/-- Ring homomorphisms act on the coefficient tables. [folklore] -/
private theorem map_sps {S : Type*} [CommSemiring S] (φ : R →+* S)
    (a : Fin k → Fin d → Option (Fin n) → R) :
    map φ (sps a) = sps (fun i j o => φ (a i j o)) := by
  simp only [sps, map_sum, map_prod, map_affForm]

/-- `C c · (Σ^{[k]}Π^{[d]}Σ circuit)` is again one, for `d ≥ 1`: absorb `c` into the first affine
form of every product. [folklore] -/
private theorem C_mul_sps (hd : 0 < d) (c : R) (a : Fin k → Fin d → Option (Fin n) → R) :
    C c * sps a = sps (fun i j o => if j = ⟨0, hd⟩ then c * a i j o else a i j o) := by
  classical
  unfold sps
  rw [Finset.mul_sum]
  refine Finset.sum_congr rfl fun i _ => ?_
  have key : ∀ j : Fin d, affForm (fun o => if j = ⟨0, hd⟩ then c * a i j o else a i j o) =
      (if j = ⟨0, hd⟩ then C c else 1) * affForm (a i j) := by
    intro j
    split_ifs with h
    · exact affForm_smul c (a i j)
    · exact (one_mul _).symm
  simp_rw [key]
  rw [Finset.prod_mul_distrib, Finset.prod_ite_eq']
  simp

/-- With `d = 0` every `Σ^{[k]}Π^{[0]}Σ` circuit is the constant `k`. [folklore] -/
private theorem sps_zero (a : Fin k → Fin 0 → Option (Fin n) → R) : sps a = C (k : R) := by
  simp [sps]

/-- Affine forms have total degree `≤ 1`. [folklore] -/
private theorem totalDegree_affForm_le (b : Option (Fin n) → R) : (affForm b).totalDegree ≤ 1 := by
  unfold affForm
  refine (totalDegree_add _ _).trans (max_le ((totalDegree_C _).le.trans zero_le_one)
    (totalDegree_finsetSum_le fun v _ => ?_))
  rw [C_mul_X_eq_monomial]
  exact (totalDegree_monomial_le _ _).trans (by simp)

/-- `Σ^{[k]}Π^{[d]}Σ` circuits have total degree `≤ d`. [folklore] -/
private theorem totalDegree_sps_le (a : Fin k → Fin d → Option (Fin n) → R) :
    (sps a).totalDegree ≤ d := by
  unfold sps
  refine totalDegree_finsetSum_le fun i _ => (totalDegree_finsetProd _ _).trans ?_
  calc ∑ j : Fin d, (affForm (a i j)).totalDegree ≤ ∑ _j : Fin d, 1 :=
        Finset.sum_le_sum fun j _ => totalDegree_affForm_le _
    _ = d := by simp

/-- An exponent with some entry `> d` has degree `> d`. [folklore] -/
private theorem lt_degree_of_not_forall_le {e : Fin n →₀ ℕ} (he : ¬ ∀ i, e i ≤ d) :
    d < ∑ i ∈ e.support, e i := by
  push Not at he
  obtain ⟨i, hi⟩ := he
  have hmem : i ∈ e.support := Finsupp.mem_support_iff.2 (by omega)
  exact hi.trans_le (Finset.single_le_sum (fun j _ => Nat.zero_le (e j)) hmem)

/-- Coefficients of `Σ^{[k]}Π^{[d]}Σ` circuits vanish above degree `d`. [folklore] -/
private theorem coeff_sps_eq_zero (a : Fin k → Fin d → Option (Fin n) → R) {e : Fin n →₀ ℕ}
    (he : ¬ ∀ i, e i ≤ d) : coeff e (sps a) = 0 :=
  coeff_eq_zero_of_totalDegree_lt ((totalDegree_sps_le a).trans_lt (lt_degree_of_not_forall_le he))

/-- The slot variables of the generic circuit: one per (product gate, factor, coefficient). [folklore] -/
abbrev Slot (k d n : ℕ) := Fin k × Fin d × Option (Fin n)

/-- The generic `Σ^{[k]}Π^{[d]}Σ` circuit, with indeterminate coefficients. [folklore] -/
def genSPS (k d n : ℕ) (F : Type*) [CommSemiring F] :
    MvPolynomial (Fin n) (MvPolynomial (Slot k d n) F) :=
  sps (fun i j o => X (i, j, o))

variable {F : Type*} [CommSemiring F]

/-- Every `Σ^{[k]}Π^{[d]}Σ` circuit over an `F`-algebra is a specialisation of the generic one,
coefficientwise: `coeff_e (sps a) = P_e(a)` with `P_e = coeff_e (genSPS)`. [folklore] -/
private theorem coeff_sps_eq_aeval {A : Type*} [CommSemiring A] [Algebra F A]
    (a : Fin k → Fin d → Option (Fin n) → A) (e : Fin n →₀ ℕ) :
    coeff e (sps a) = aeval (fun s : Slot k d n => a s.1 s.2.1 s.2.2) (coeff e (genSPS k d n F)) := by
  have h : map (aeval (fun s : Slot k d n => a s.1 s.2.1 s.2.2)).toRingHom (genSPS k d n F) =
      sps a := by
    rw [genSPS, map_sps]
    simp only [AlgHom.toRingHom_eq_coe, RingHom.coe_coe, aeval_X]
  rw [← h, coeff_map]
  rfl

/-! ### The coefficient map is homogeneous of degree `d` in the slots -/

variable {ι : Type*}

/-- All coefficients (in `x`) are homogeneous of degree `m` in the slot variables. [folklore] -/
private def CoeffHom (Q : MvPolynomial (Fin n) (MvPolynomial ι F)) (m : ℕ) : Prop :=
  ∀ e, (coeff e Q).IsHomogeneous m

/-- A constant (in `x`) with homogeneous slot-coefficient has homogeneous coefficients. [folklore] -/
private theorem coeffHom_C {s : MvPolynomial ι F} {m : ℕ} (hs : s.IsHomogeneous m) :
    CoeffHom (n := n) (C s) m := by
  classical
  intro e
  rw [coeff_C]
  split_ifs
  · exact hs
  · exact isHomogeneous_zero _ _ _

/-- A variable `x_v` has slot-homogeneous coefficients of degree `0`. [folklore] -/
private theorem coeffHom_X (v : Fin n) : CoeffHom (X v : MvPolynomial (Fin n) (MvPolynomial ι F)) 0 := by
  classical
  intro e
  rw [coeff_X]
  split_ifs
  · exact isHomogeneous_one _ _
  · exact isHomogeneous_zero _ _ _

/-- `CoeffHom` is additive. [folklore] -/
private theorem coeffHom_add {A B : MvPolynomial (Fin n) (MvPolynomial ι F)} {m : ℕ} (hA : CoeffHom A m)
    (hB : CoeffHom B m) : CoeffHom (A + B) m := fun e => by
  rw [coeff_add]; exact (hA e).add (hB e)

/-- `CoeffHom` is closed under finite sums. [folklore] -/
private theorem coeffHom_sum {κ : Type*} (s : Finset κ) (u : κ → MvPolynomial (Fin n) (MvPolynomial ι F))
    {m : ℕ} (h : ∀ i ∈ s, CoeffHom (u i) m) : CoeffHom (∑ i ∈ s, u i) m := fun e => by
  rw [coeff_sum]; exact IsHomogeneous.sum s _ m fun i hi => h i hi e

■ ■ ■

→ PROBLEM TO WORK ON:
Go through the entries above and restate each one exactly.

→ EXERCISE OUTPUT:
/-- Ring homomorphisms act on the coefficient tables. [folklore] -/
private theorem map_sps {S : Type*} [CommSemiring S] (φ : R →+* S)
    (a : Fin k → Fin d → Option (Fin n) → R) :
    map φ (sps a) = sps (fun i j o => φ (a i j o)) := by
  simp only [sps, map_sum, map_prod, map_affForm]

/-- `C c · (Σ^{[k]}Π^{[d]}Σ circuit)` is again one, for `d ≥ 1`: absorb `c` into the first affine
form of every product. [folklore] -/
private theorem C_mul_sps (hd : 0 < d) (c : R) (a : Fin k → Fin d → Option (Fin n) → R) :
    C c * sps a = sps (fun i j o => if j = ⟨0, hd⟩ then c * a i j o else a i j o) := by
  classical
  unfold sps
  rw [Finset.mul_sum]
  refine Finset.sum_congr rfl fun i _ => ?_
  have key : ∀ j : Fin d, affForm (fun o => if j = ⟨0, hd⟩ then c * a i j o else a i j o) =
      (if j = ⟨0, hd⟩ then C c else 1) * affForm (a i j) := by
    intro j
    split_ifs with h
    · exact affForm_smul c (a i j)
    · exact (one_mul _).symm
  simp_rw [key]
  rw [Finset.prod_mul_distrib, Finset.prod_ite_eq']
  simp

/-- With `d = 0` every `Σ^{[k]}Π^{[0]}Σ` circuit is the constant `k`. [folklore] -/
private theorem sps_zero (a : Fin k → Fin 0 → Option (Fin n) → R) : sps a = C (k : R) := by
  simp [sps]

/-- Affine forms have total degree `≤ 1`. [folklore] -/
private theorem totalDegree_affForm_le (b : Option (Fin n) → R) : (affForm b).totalDegree ≤ 1 := by
  unfold affForm
  refine (totalDegree_add _ _).trans (max_le ((totalDegree_C _).le.trans zero_le_one)
    (totalDegree_finsetSum_le fun v _ => ?_))
  rw [C_mul_X_eq_monomial]
  exact (totalDegree_monomial_le _ _).trans (by simp)

/-- `Σ^{[k]}Π^{[d]}Σ` circuits have total degree `≤ d`. [folklore] -/
private theorem totalDegree_sps_le (a : Fin k → Fin d → Option (Fin n) → R) :
    (sps a).totalDegree ≤ d := by
  unfold sps
  refine totalDegree_finsetSum_le fun i _ => (totalDegree_finsetProd _ _).trans ?_
  calc ∑ j : Fin d, (affForm (a i j)).totalDegree ≤ ∑ _j : Fin d, 1 :=
        Finset.sum_le_sum fun j _ => totalDegree_affForm_le _
    _ = d := by simp

/-- An exponent with some entry `> d` has degree `> d`. [folklore] -/
private theorem lt_degree_of_not_forall_le {e : Fin n →₀ ℕ} (he : ¬ ∀ i, e i ≤ d) :
    d < ∑ i ∈ e.support, e i := by
  push Not at he
  obtain ⟨i, hi⟩ := he
  have hmem : i ∈ e.support := Finsupp.mem_support_iff.2 (by omega)
  exact hi.trans_le (Finset.single_le_sum (fun j _ => Nat.zero_le (e j)) hmem)

/-- Coefficients of `Σ^{[k]}Π^{[d]}Σ` circuits vanish above degree `d`. [folklore] -/
private theorem coeff_sps_eq_zero (a : Fin k → Fin d → Option (Fin n) → R) {e : Fin n →₀ ℕ}
    (he : ¬ ∀ i, e i ≤ d) : coeff e (sps a) = 0 :=
  coeff_eq_zero_of_totalDegree_lt ((totalDegree_sps_le a).trans_lt (lt_degree_of_not_forall_le he))

/-- The slot variables of the generic circuit: one per (product gate, factor, coefficient). [folklore] -/
abbrev Slot (k d n : ℕ) := Fin k × Fin d × Option (Fin n)

/-- The generic `Σ^{[k]}Π^{[d]}Σ` circuit, with indeterminate coefficients. [folklore] -/
def genSPS (k d n : ℕ) (F : Type*) [CommSemiring F] :
    MvPolynomial (Fin n) (MvPolynomial (Slot k d n) F) :=
  sps (fun i j o => X (i, j, o))

variable {F : Type*} [CommSemiring F]

/-- Every `Σ^{[k]}Π^{[d]}Σ` circuit over an `F`-algebra is a specialisation of the generic one,
coefficientwise: `coeff_e (sps a) = P_e(a)` with `P_e = coeff_e (genSPS)`. [folklore] -/
private theorem coeff_sps_eq_aeval {A : Type*} [CommSemiring A] [Algebra F A]
    (a : Fin k → Fin d → Option (Fin n) → A) (e : Fin n →₀ ℕ) :
    coeff e (sps a) = aeval (fun s : Slot k d n => a s.1 s.2.1 s.2.2) (coeff e (genSPS k d n F)) := by
  have h : map (aeval (fun s : Slot k d n => a s.1 s.2.1 s.2.2)).toRingHom (genSPS k d n F) =
      sps a := by
    rw [genSPS, map_sps]
    simp only [AlgHom.toRingHom_eq_coe, RingHom.coe_coe, aeval_X]
  rw [← h, coeff_map]
  rfl

/-! ### The coefficient map is homogeneous of degree `d` in the slots -/

variable {ι : Type*}

/-- All coefficients (in `x`) are homogeneous of degree `m` in the slot variables. [folklore] -/
private def CoeffHom (Q : MvPolynomial (Fin n) (MvPolynomial ι F)) (m : ℕ) : Prop :=
  ∀ e, (coeff e Q).IsHomogeneous m

/-- A constant (in `x`) with homogeneous slot-coefficient has homogeneous coefficients. [folklore] -/
private theorem coeffHom_C {s : MvPolynomial ι F} {m : ℕ} (hs : s.IsHomogeneous m) :
    CoeffHom (n := n) (C s) m := by
  classical
  intro e
  rw [coeff_C]
  split_ifs
  · exact hs
  · exact isHomogeneous_zero _ _ _

/-- A variable `x_v` has slot-homogeneous coefficients of degree `0`. [folklore] -/
private theorem coeffHom_X (v : Fin n) : CoeffHom (X v : MvPolynomial (Fin n) (MvPolynomial ι F)) 0 := by
  classical
  intro e
  rw [coeff_X]
  split_ifs
  · exact isHomogeneous_one _ _
  · exact isHomogeneous_zero _ _ _

/-- `CoeffHom` is additive. [folklore] -/
private theorem coeffHom_add {A B : MvPolynomial (Fin n) (MvPolynomial ι F)} {m : ℕ} (hA : CoeffHom A m)
    (hB : CoeffHom B m) : CoeffHom (A + B) m := fun e => by
  rw [coeff_add]; exact (hA e).add (hB e)

/-- `CoeffHom` is closed under finite sums. [folklore] -/
private theorem coeffHom_sum {κ : Type*} (s : Finset κ) (u : κ → MvPolynomial (Fin n) (MvPolynomial ι F))
    {m : ℕ} (h : ∀ i ∈ s, CoeffHom (u i) m) : CoeffHom (∑ i ∈ s, u i) m := fun e => by
  rw [coeff_sum]; exact IsHomogeneous.sum s _ m fun i hi => h i hi e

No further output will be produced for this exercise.